And so the contradictions continue. In addition to yearly donations of about $1,000 to the United Negro College Fund, Mr. Bush contributes on average $750 annually to Morehouse College, the black school in Atlanta on whose board of trustees his wife has served since 1983. Yet he has also at times displayed a startling myopia to conduct many blacks might find offensive.
Ten days ago he denounced the civil rights bill now before Congress in a speech at the F.B.I. Academy in Quantico, Va. In choosing this forum, Mr. Bush seems to have ignored the sensitivities of many blacks to the F.B.I.'s history of trying to discredit Martin Luther King Jr. Last August, without admitting any wrongdoing, the agency agreed to a $1 million out of court settlement with a black agent who charged that he had been harassed because of his race. High in the Polls
Still, the President remains popular among black voters, at times achieving an approval rating of 70 per cent in the New York Times/CBS News Polls. Even with his threatened veto of the civil rights bill, he racked up a 58 percent approval rating among non-whites in a Gallup poll released on June 2. In comparison, Ronald Reagan averaged an approval rating of 23 per cent among non-whites in the eight years of his Presidency and was never able to top a 50 per cent approval rating.
"Bush enjoyed one major advantage -- not being Reagan," said Eleanor Holmes Norton, the Congressional delegate from the District of Columbia. "He has done cosmetic things in office, but it is difficult to cite evidence of policy improvement in favor of minorities and poor people over his predecessor."
Two memos written by The Nathan Group Inc., a black political consulting company hired by the Republican National Committee, lay out a strategy to attract more black voters "without compromising a single plank in the Republican platform." Whether by design or coincidence, Mr. Bush appears to have followed the company's recommendations almost to the letter.

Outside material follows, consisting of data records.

import Summits.QuantumFields.YangMills.Theorems.BalabanUVNodesK0Stub1Eq157FlatScaledS1
import Summits.QuantumFields.YangMills.Theorems.BalabanUVNodesK0Stub1FlatChartLineStationarity
import Summits.QuantumFields.YangMills.Theorems.UnitScaleTiltProp8Chart47Analytic
import HarnessLib

/-!
# K0⁷ STUB 1 (`stub_prop8StepCoP13` ∕ V20-G `stub_prop8StepCoPG13`), sub-target S4b — **THE ♭ (127) SOCKET AT THE RECORD: `⟪δX, Δ_1X₁⟫ + Re BE(W A′₁)(δ) = 0` FOR EVERY
# KERNEL DIRECTION `δ` AT EVERY SMALL HERMITIAN-TRACELESS `A′₁` WHOSE ♭-CHARTED CONFIGURATION `e^{iη(A′₁ − H♭Dsel♭A′₁)}` IS CRITICAL ON THE RECORD's FIBRE** — the A6 junction
# D‴ (`…SectFWSlotAtRecordFlatScaledExistsHerm0`) ∘ this seat's `…K0Stub1Eq157FlatScaledS1` §3 ∘ dag-k0-s1-w1's `…K0Stub1FlatChartCriticalityTransfer` §3 (stationarity along the
# charted curve, through their `…K0Stub1FlatChartLineStationarity` §4 `exists_suReading_hasDerivAt_wilsonAction4_zero_of_letters`, p640294)

Cell `pub-ymgap`, width seat `pub-ymgap-k0-s1-w2` g6 (CLAIM-3; dag-k0-s1-w1 g7 I.37608 «THE JUNCTION YOU CAN WRITE AGAINST IT … the chain rule gives `0 = d∕dt 𝔄(e^{iη chart♭(A′₁+tδ)})|₀ =
⟨δ, Δ₁A′₁⟩ + B(W, δ)` = the S4a `h127rec` with `T = 0`»).  `--kind proof --supports stmt-QuantumFields-20541 --as helper`; count-neutral; def-free.
[15] = [Balaban1985Variational]; [B7] = [Balaban1985Averaging]; [B6] = [Balaban1984PropagatorsII]; [III] = [Balaban1988Convergent].

WHY.  The three inputs of the ♭ (127) are in the tree: (a) STATIONARITY of the Wilson action along the charted line `t ↦ e^{iη((A′₁ + tδ) − H♭Dsel♭(A′₁ + tδ))}` through a
fibre-critical charted point, with the line's `hball` ((55)♭ + the row of `H♭`), `hidx` ((48)♭ + `Qlin♭δ = 0`) and `SU(N)` readings (reality of `Dsel♭`) ALL DISCHARGED from
letters (dag-k0-s1-w1 g8 `exists_suReading_hasDerivAt_wilsonAction4_zero_of_letters`, p640294, over their FILE 5 p638041); (b) the (157) split of the action along the ♭
chart and the line derivative of `V_S` (this seat's `inner_hessOpAt_add_re_eq_zero_of_stationary`, p639677); (c) Sect. F's current `W` at instance (S) with the (157)
certificate AND the reality of the implicit ♭ chart (D‴ p641192, over dag-k0-s1-w4's p639186).  THIS FILE plugs (a) into (b): the herm0-guarded tangent curve `Xc t` reads, in
S1's exponential chart at `1`, the SAME `SU(N)` configuration as dag-k0-s1-w1's `U t` (p639677 §1 `coe_expChart_one_eq_coe_expCfg`), so their stationarity transports to
`HasDerivAt (t ↦ 𝔄(expChart 1 (Xc t))) 0 0` by `congr_of_eventuallyEq`, and (b) returns `⟪δX, Δ_1X₁⟫ + Re φ(δ) = 0`; the companion `…SocketFlatAtRecordExists` feeds (c)'s
objects and discharges the row and the radius.

WHAT IS PROVED (sorry-free; no definition; axioms standard; `F : T4Family`, `P = F.P K`, `N ≥ 1`).
* §1 ★★★ `socket127_flat_of_letters` — at ONE family: nested `D` (`D.k = k`, collar), the (152) weights, the letters of D‴ BY SHAPE (`τ = ntr`, `B = Σ_t τ`, `M♭`, `H♭` kernel
  formulas, `Dsel` with (55)♭ ∕ `ContDiffOn ℂ ω` ∕ (48)♭ ∕ reality on the `ε`-ball), the sup row `B♭` of `H♭`, a radius `R` with `60800ℓ²LR ≤ 1`, `60ℓ²LR < δ_N`,
  `ε + B♭C_Dε² ≤ R`; a Hermitian-traceless `A′₁` in the `ε`-ball with the (157) certificate `HasFDerivAt V_S φ A′₁`, a Hermitian-traceless `δ` with `Qlin♭δ = 0`, an `SU(N)` reading
  `U₁` of `e^{iη(A′₁ − H♭Dsel A′₁)}` critical on the record's fibre (`Node00.IsCritOnFibre F N K 𝔹 (avgFamily (avOfRecord F N K) U₁) U₁`, `𝔹` on (2.3) index bonds of levels `≤ k`)
  and tangent letters `⇑X₁ = iη•A′₁`, `⇑δX = iη•δ` ⟹ **`⟪δX, Δ_1X₁⟫ + Re φ(δ) = 0`**.
HONEST SCOPE.  A junction: first-order calculus and bookkeeping over files cited BY NAME; NO estimate of [15]; the CRITICALITY of the charted configuration on the record's fibre is
the displayed in-edge (the K0 road's minimiser-to-criticality step: modules 35∕37, the Landau∕axial copy, dag-k0-s1-w1 `isCritOnFibre_gaugeAct_avgFamily_iff`); the kernel is
PRINT's straight multi-level kernel `Qlin♭δ = 0` (the dictionary to the record's `dIterL` kernel modulo pure gauges is dag-k0-s1-w1's `…FlatAveragingDictionary(Levels)`); the
conversion to the `K_V`-currency of `h128` is p624107 `socket_curlCurlExt_iff_socket_hessOpAt_inner` (not restated); `stub_prop8StepCoP13` ∕ `stub_prop8StepCoPG13` ∕ K0⁷ NOT
closed; N07 NOT discharged; no summit statement is proved by this seat; counts unmoved (28∕28 · 5∕27); one finite 𝕋⁴ programme at fixed ε — R4 closes the conditional finite-𝕋⁴
rung `BalabanLadder.UV` only, never the summit; the YM mass gap (Clay) is NOT proved by any of this; nothing continuum ∕ ℝ⁴ ∕ OS.  No `sorry`, no `def`, no `instance`, no `notation`.

References: [15] (20) p.281, (22) p.281, (27) p.282, (44)–(50) p.285, (55) p.286, (80) p.290, (127)–(128) p.297, (152) p.301, (156)–(158) p.302; [B7] (17) p.21, (92) p.31,
Prop. 4 (134)–(135) p.38; [B6] (2.3) p.224, (2.35) p.228; [III] (2.10)–(2.12) p.256; [Balaban1987RG1] (0.1) p.251, (0.4) p.253.
-/

set_option autoImplicit false

noncomputable section

open scoped BigOperators Matrix InnerProductSpace RealInnerProductSpace Matrix.Norms.L2Operator Topology ContDiff
open Filter

namespace Summit.QuantumFields.YangMills.Theorems.K0Stub1SocketFlatAtRecord

open Literature.MathematicalPhysics.QuantumFieldTheory.Balaban1983to89
open Literature.MathematicalPhysics.QuantumFieldTheory.Balaban1983to89.Node00
open T4Continuum (T4Family)
open ExpMeanLog (deltaSU deltaSU_pos)
open T4AdjointCovarianceUnitary (lieSU)
open B9AdOrthogonal (herm0)
open B15DeterminingSets (bondsOf DetSet avgFamily)
open B6SectADomainsV1 (Domains)
open B6SectAOperatorsV1 (BondIdx aE)
open B6SectAVectorModelV1 (EE)
open B11Eq26ActionExpansion (V0)
open MatrixNorms (ntr)
open Summit.QuantumFields.YangMills.Theorems.K0FlatCubeOpsTextP (IsLevWeight flatH)
open Summit.QuantumFields.YangMills.Theorems.Prop8Chart (expCfg)
open Summit.QuantumFields.YangMills.Theorems.Prop8ChartDoubleBar (chartLogFlat)
open Summit.QuantumFields.YangMills.Theorems.Chart47Analytic (isOpen_wBall)
open Summit.QuantumFields.YangMills.Theorems.K0Stub1Eq157FlatScaledS1 (inner_hessOpAt_add_re_eq_zero_of_stationary coe_expChart_one_eq_coe_expCfg)
open Summit.QuantumFields.YangMills.Theorems.K0Stub1FlatChartCriticalityTransfer (eventually_ofReal)
open Summit.QuantumFields.YangMills.Theorems.K0Stub1FlatChartLineStationarity (exists_suReading_hasDerivAt_wilsonAction4_zero_of_letters)
open Summit.QuantumFields.YangMills.BalabanUVNodes.N07ChartLogReality (I_eta_smul_mem_lieSU)

/-! ## §1  The ♭ (127) socket at one family, letters displayed -/

section Letters

variable (F : T4Family) (N : ℕ) [NeZero N] (K k : ℕ) (D : Domains (F.P K)) (hDk : D.k = k)
  (hcollar : ∀ (i : ℕ) (e : PBond (F.P K) (i + 1)), D.LamBond (i + 1) e → ∀ z : Site (F.P K) i, (blockOf z = e.src ∨ blockOf z = e.tgt) → z ∈ D.Om i)

include hDk hcollar in
/-- ★★★ **THE ♭ (127) SOCKET, LETTERS DISPLAYED** (see the module docstring, §1). [cite: Balaban1985Variational, (127)-(128) p.297, (157) p.302, (44)-(50) p.285, (55) p.286, (80) p.290; Balaban1985Averaging, (92) p.31, Prop. 4 (134)-(135) p.38; Balaban1988Convergent, (2.10)-(2.12) p.256] -/
theorem socket127_flat_of_letters {w : ℕ → PBond (F.P K) 0 → ℝ} (hw : IsLevWeight (F.P K) k D w)
    (hc : ((F.P K).L : ℝ) ^ k ≠ 0) (hwa : ∀ _i : BondIdx D, (0 : ℝ) < 1)
    (τ : Matrix (Fin N) (Fin N) ℂ →L[ℂ] ℂ) (hntr : ∀ X, τ X = ntr X)
    (B : (BondIdx D → Matrix (Fin N) (Fin N) ℂ) →L[ℂ] (BondIdx D → Matrix (Fin N) (Fin N) ℂ) →L[ℂ] ℂ)
    (hB : ∀ X X' : BondIdx D → Matrix (Fin N) (Fin N) ℂ, B X X' = ∑ t, τ (X t * X' t))
    (MV : (BondIdx D → Matrix (Fin N) (Fin N) ℂ) →L[ℂ] (BondIdx D → Matrix (Fin N) (Fin N) ℂ))
    (hMV : ∀ (X : BondIdx D → Matrix (Fin N) (Fin N) ℂ) (t : BondIdx D),
      MV X t = ∑ s, (((((F.P K).L : ℝ) ^ (t.1.1 : ℕ) * ((((F.P K).L : ℝ))⁻¹) ^ k)⁻¹ *
        WithLp.ofLp ((EE D hc hwa - aE D (fun _ => (1 : ℝ))) (WithLp.toLp 2 (Pi.single s 1))) t *
        (((F.P K).L : ℝ) ^ (s.1.1 : ℕ) * ((((F.P K).L : ℝ))⁻¹) ^ k)⁻¹ : ℝ) : ℂ) • X s)
    (H : (BondIdx D → Matrix (Fin N) (Fin N) ℂ) →ₗ[ℂ] (PBond (F.P K) 0 → Matrix (Fin N) (Fin N) ℂ))
    (hH : ∀ (X : BondIdx D → Matrix (Fin N) (Fin N) ℂ) (b : PBond (F.P K) 0), H X b =
      ∑ t, (((((F.P K).L : ℝ) ^ (t.1.1 : ℕ) * ((((F.P K).L : ℝ))⁻¹) ^ k)⁻¹ * flatH (F.P K) k D (Pi.single t 1) b : ℝ) : ℂ) • X t)
    {Bf : ℝ} (hBf : 0 ≤ Bf)
    (hHB : ∀ (X : BondIdx D → Matrix (Fin N) (Fin N) ℂ) (t : ℝ), 0 ≤ t → (∀ i, ‖X i‖ ≤ t) → ∀ b, w 1 b * ‖H X b‖ ≤ Bf * t)
    (Dsel : (PBond (F.P K) 0 → Matrix (Fin N) (Fin N) ℂ) → (BondIdx D → Matrix (Fin N) (Fin N) ℂ)) {ε CD : ℝ} (hε : 0 < ε) (hCD : 0 ≤ CD)
    (h55 : ∀ A' : PBond (F.P K) 0 → Matrix (Fin N) (Fin N) ℂ, (∀ b, w 1 b * ‖A' b‖ < ε) →
      ∀ ρ' : ℝ, 0 ≤ ρ' → (∀ b, w 1 b * ‖A' b‖ ≤ ρ') → ∀ i : BondIdx D, ‖Dsel A' i‖ ≤ CD * ρ' ^ 2)
    (hcd : ContDiffOn ℂ ω Dsel {Y : PBond (F.P K) 0 → Matrix (Fin N) (Fin N) ℂ | ∀ b, w 1 b * ‖Y b‖ < ε})
    (h48 : ∀ A' : PBond (F.P K) 0 → Matrix (Fin N) (Fin N) ℂ, (∀ b, w 1 b * ‖A' b‖ < ε) →
      chartLogFlat ((((F.P K).L : ℝ)⁻¹) ^ k) D (A' - H (Dsel A')) = (fderiv ℂ (chartLogFlat ((((F.P K).L : ℝ)⁻¹) ^ k) D :
        (PBond (F.P K) 0 → Matrix (Fin N) (Fin N) ℂ) → BondIdx D → Matrix (Fin N) (Fin N) ℂ) 0) A')
    (hherm : ∀ A' : PBond (F.P K) 0 → Matrix (Fin N) (Fin N) ℂ, (∀ b, w 1 b * ‖A' b‖ < ε) → (∀ b, A' b ∈ herm0 (Fin N)) →
      (∀ i, Dsel A' i ∈ herm0 (Fin N)) ∧ ∀ b, (A' - H (Dsel A')) b ∈ herm0 (Fin N))
    -- the radius of dag-k0-s1-w1's transfer and the smallness of `ε` against it
    {R : ℝ} (hRL : 60800 * ((((F.P K).d + 2) * (F.P K).L : ℕ) : ℝ) ^ 2 * ((F.P K).L : ℝ) * R ≤ 1)
    (hguard : 60 * ((((F.P K).d + 2) * (F.P K).L : ℕ) : ℝ) ^ 2 * ((F.P K).L : ℝ) * R < deltaSU (Fin N)) (hεR : ε + Bf * CD * ε ^ 2 ≤ R)
    -- the base point, the (157) certificate there, the kernel direction
    (A₁ δ : PBond (F.P K) 0 → Matrix (Fin N) (Fin N) ℂ) (hA₁ : ∀ b, w 1 b * ‖A₁ b‖ < ε) (hA₁h : ∀ b, A₁ b ∈ herm0 (Fin N)) (hδh : ∀ b, δ b ∈ herm0 (Fin N))
    (hδQ : (fderiv ℂ (chartLogFlat ((((F.P K).L : ℝ)⁻¹) ^ k) D :
      (PBond (F.P K) 0 → Matrix (Fin N) (Fin N) ℂ) → BondIdx D → Matrix (Fin N) (Fin N) ℂ) 0) δ = 0)
    {φ : (PBond (F.P K) 0 → Matrix (Fin N) (Fin N) ℂ) →L[ℂ] ℂ}
    (h157 : HasFDerivAt (fun A : PBond (F.P K) 0 → Matrix (Fin N) (Fin N) ℂ =>
        2⁻¹ * B (Dsel A) (((((((((F.P K).L : ℝ))⁻¹) ^ k : ℝ) : ℂ) ^ (F.P K).d) • MV) (Dsel A))
          - B ((fderiv ℂ (chartLogFlat (((((F.P K).L : ℝ))⁻¹) ^ k) D :
              (PBond (F.P K) 0 → Matrix (Fin N) (Fin N) ℂ) → BondIdx D → Matrix (Fin N) (Fin N) ℂ) 0) A)
              (((((((((F.P K).L : ℝ))⁻¹) ^ k : ℝ) : ℂ) ^ (F.P K).d) • MV) (Dsel A))
          + V0 (LatticeFieldCalculus.shiftEquiv (P := F.P K) (j := 0)) (fun _ _ => (1 : (Matrix (Fin N) (Fin N) ℂ)ˣ)) ((((F.P K).L : ℝ)⁻¹) ^ k) (F.P K).d
              (τ : Matrix (Fin N) (Fin N) ℂ →ₗ[ℂ] ℂ) (fun μ x => (A - H (Dsel A)) ⟨x, μ⟩)) φ A₁)
    -- the criticality of the charted configuration on the record's fibre
    (𝔹 : DetSet (F.P K)) (h𝔹 : ∀ (j : ℕ) (b : PBond (F.P K) j), b ∈ bondsOf (𝔹 j) → j ≤ k ∧ D.LamBond j b)
    (U₁ : GaugeField (F.P K) 0 (SU N))
    (hU₁ : ∀ b, ((U₁ b : SU N) : Matrix (Fin N) (Fin N) ℂ) = ((expCfg ((((F.P K).L : ℝ)⁻¹) ^ k) (A₁ - H (Dsel A₁)) b : (Matrix (Fin N) (Fin N) ℂ)ˣ) : _))
    (hcrit : IsCritOnFibre F N K 𝔹 (avgFamily (avOfRecord F N K) U₁) U₁)
    -- the tangent letters
    (X₁ δX : TangentBondSU (F.P K) 0 N)
    (hX₁ : ∀ b, ((X₁ b : lieSU (Fin N)) : Matrix (Fin N) (Fin N) ℂ) = (Complex.I * (((((F.P K).L : ℝ)⁻¹) ^ k : ℝ) : ℂ)) • A₁ b)
    (hδX : ∀ b, ((δX b : lieSU (Fin N)) : Matrix (Fin N) (Fin N) ℂ) = (Complex.I * (((((F.P K).L : ℝ)⁻¹) ^ k : ℝ) : ℂ)) • δ b) :
    ⟪δX, hessOpAt ((((F.P K).L : ℝ)⁻¹) ^ k) (1 : GaugeField (F.P K) 0 (SU N)) X₁⟫_ℝ + (φ δ).re = 0 := by
  classical
  set η : ℝ := (((F.P K).L : ℝ)⁻¹) ^ k with hηdef
  have hd : (F.P K).d = 4 := T4Family.P_d F K
  have hR0 : 0 ≤ R := le_trans (by positivity) hεR
  -- (a) dag-k0-s1-w1's stationarity along the charted line (p640294 §4: the complex charted family `(A′₁ + zδ) − H♭Dsel♭(A′₁ + zδ)`, `hball` by (55)♭ + the row,
  -- `hidx` by (48)♭ + the kernel, `SU(N)` readings by the reality of the chart, dag-k0-s1-w1 FILE 5's transfer)
  obtain ⟨U, -, hUread, hstatU⟩ := exists_suReading_hasDerivAt_wilsonAction4_zero_of_letters F N K k D hDk hcollar hw hR0 hRL hguard H Dsel hε.le le_rfl hCD hεR
    hHB h55 hcd h48 hherm A₁ δ hA₁ hA₁h hδQ hδh U₁ hU₁ 𝔹 h𝔹 hcrit
  -- the line stays in the `ε`-ball near `0`
  have hlin : Continuous fun z : ℂ => A₁ + z • δ := continuous_const.add (continuous_id.smul continuous_const)
  have hball₁ : ∀ᶠ z in 𝓝 (0 : ℂ), ∀ b, w 1 b * ‖(A₁ + z • δ) b‖ < ε := by
    have h0 : (fun z : ℂ => A₁ + z • δ) 0 ∈ {Y : PBond (F.P K) 0 → Matrix (Fin N) (Fin N) ℂ | ∀ b, w 1 b * ‖Y b‖ < ε} := by
      simpa only [Set.mem_setOf_eq, zero_smul, add_zero] using hA₁
    exact hlin.continuousAt.eventually_mem ((isOpen_wBall (w 1) ε).mem_nhds h0)
  -- reality along the real line: the tangent curve and the `SU(N)` readings
  have hreal : ∀ᶠ t : ℝ in 𝓝 0, (∀ b, w 1 b * ‖(A₁ + (t : ℂ) • δ) b‖ < ε) ∧ ∀ b, (A₁ + (t : ℂ) • δ) b ∈ herm0 (Fin N) := by
    filter_upwards [eventually_ofReal hball₁] with t ht
    refine ⟨ht, fun b => ?_⟩
    rw [Pi.add_apply, Pi.smul_apply, Complex.coe_smul]
    exact Submodule.add_mem _ (hA₁h b) (Submodule.smul_mem _ t (hδh b))
  have hDh : ∀ᶠ t : ℝ in 𝓝 0, ∀ i, Dsel (A₁ + (t : ℂ) • δ) i ∈ herm0 (Fin N) := hreal.mono fun t ht => (hherm _ ht.1 ht.2).1
  set A : ℂ → PBond (F.P K) 0 → Matrix (Fin N) (Fin N) ℂ := fun z => (A₁ + z • δ) - H (Dsel (A₁ + z • δ)) with hA
  let Xc : ℝ → TangentBondSU (F.P K) 0 N := fun t => WithLp.toLp 2 fun b =>
    if h : A (t : ℂ) b ∈ herm0 (Fin N) then ⟨(Complex.I * (η : ℂ)) • A (t : ℂ) b, I_eta_smul_mem_lieSU η h⟩ else 0
  have hXc : ∀ᶠ t : ℝ in 𝓝 0, ∀ b, ((Xc t b : lieSU (Fin N)) : Matrix (Fin N) (Fin N) ℂ) =
      (Complex.I * (η : ℂ)) • ((A₁ + (t : ℂ) • δ) b - H (Dsel (A₁ + (t : ℂ) • δ)) b) := by
    filter_upwards [hreal] with t ht
    intro b
    have hmem : A (t : ℂ) b ∈ herm0 (Fin N) := (hherm _ ht.1 ht.2).2 b
    have hval : (Xc t b : lieSU (Fin N)) = ⟨(Complex.I * (η : ℂ)) • A (t : ℂ) b, I_eta_smul_mem_lieSU η hmem⟩ := by
      show (if h : A (t : ℂ) b ∈ herm0 (Fin N) then (⟨(Complex.I * (η : ℂ)) • A (t : ℂ) b, I_eta_smul_mem_lieSU η h⟩ : lieSU (Fin N)) else 0) = _
      rw [dif_pos hmem]
    rw [hval]
    simp only [hA, Pi.sub_apply]
  -- the tangent curve reads the same `SU(N)` configuration as dag-k0-s1-w1's `U`
  have hstat : HasDerivAt (fun t : ℝ => wilsonAction4 (expChart (1 : GaugeField (F.P K) 0 (SU N)) (WithLp.ofLp (Xc t)))) 0 0 := by
    refine hstatU.congr_of_eventuallyEq ?_
    filter_upwards [hUread, hXc] with t hUt hXt
    show wilsonAction4 (expChart (1 : GaugeField (F.P K) 0 (SU N)) (WithLp.ofLp (Xc t))) = wilsonAction4 (U t)
    congr 1
    funext b
    exact Subtype.ext ((coe_expChart_one_eq_coe_expCfg η (WithLp.ofLp (Xc t)) ((A₁ + (t : ℂ) • δ) - H (Dsel (A₁ + (t : ℂ) • δ))) hXt b).trans (hUt b).symm)
  -- (b) the (157) split turns it into the socket equation
  exact inner_hessOpAt_add_re_eq_zero_of_stationary D k hd hc hwa τ hntr B hB MV hMV H hH Dsel A₁ δ hA₁h hδh hDh X₁ δX hX₁ hδX Xc hXc h157 hstat

end Letters

end Summit.QuantumFields.YangMills.Theorems.K0Stub1SocketFlatAtRecord

end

In March 1989 the Nathan Group recommended that the President meet with the Congressional Black Caucus "for the sole purpose of listening, and showing his sensitivity to black issues and a rapport." Two months later Mr. Bush met with 20 members of the caucus, the first time the group had been to the White House in eight years.
Among the recommendations made in a second memo, written in February, was that Mr. Bush look for opportunities to attend "significant black events such as speaking at major black institutions like Hampton University." Four weeks ago, Mr. Bush gave the commencement address at Hampton.
"In politics, perceptions are the only reality," The Nathan Group wrote. "The only thing that's going to count when black Americans consider the merits of the Republican Party is how their perceptions have been molded, negatively or positively."
But political consultants, like television programmers and advertising executives, have a way of underestimating the public. In a country still so divided, 27 years after the passage of the Civil Rights Act, voters both black and white may be less impressed by grand gestures than by concrete plans to lead them out of a dangerous racial impasse.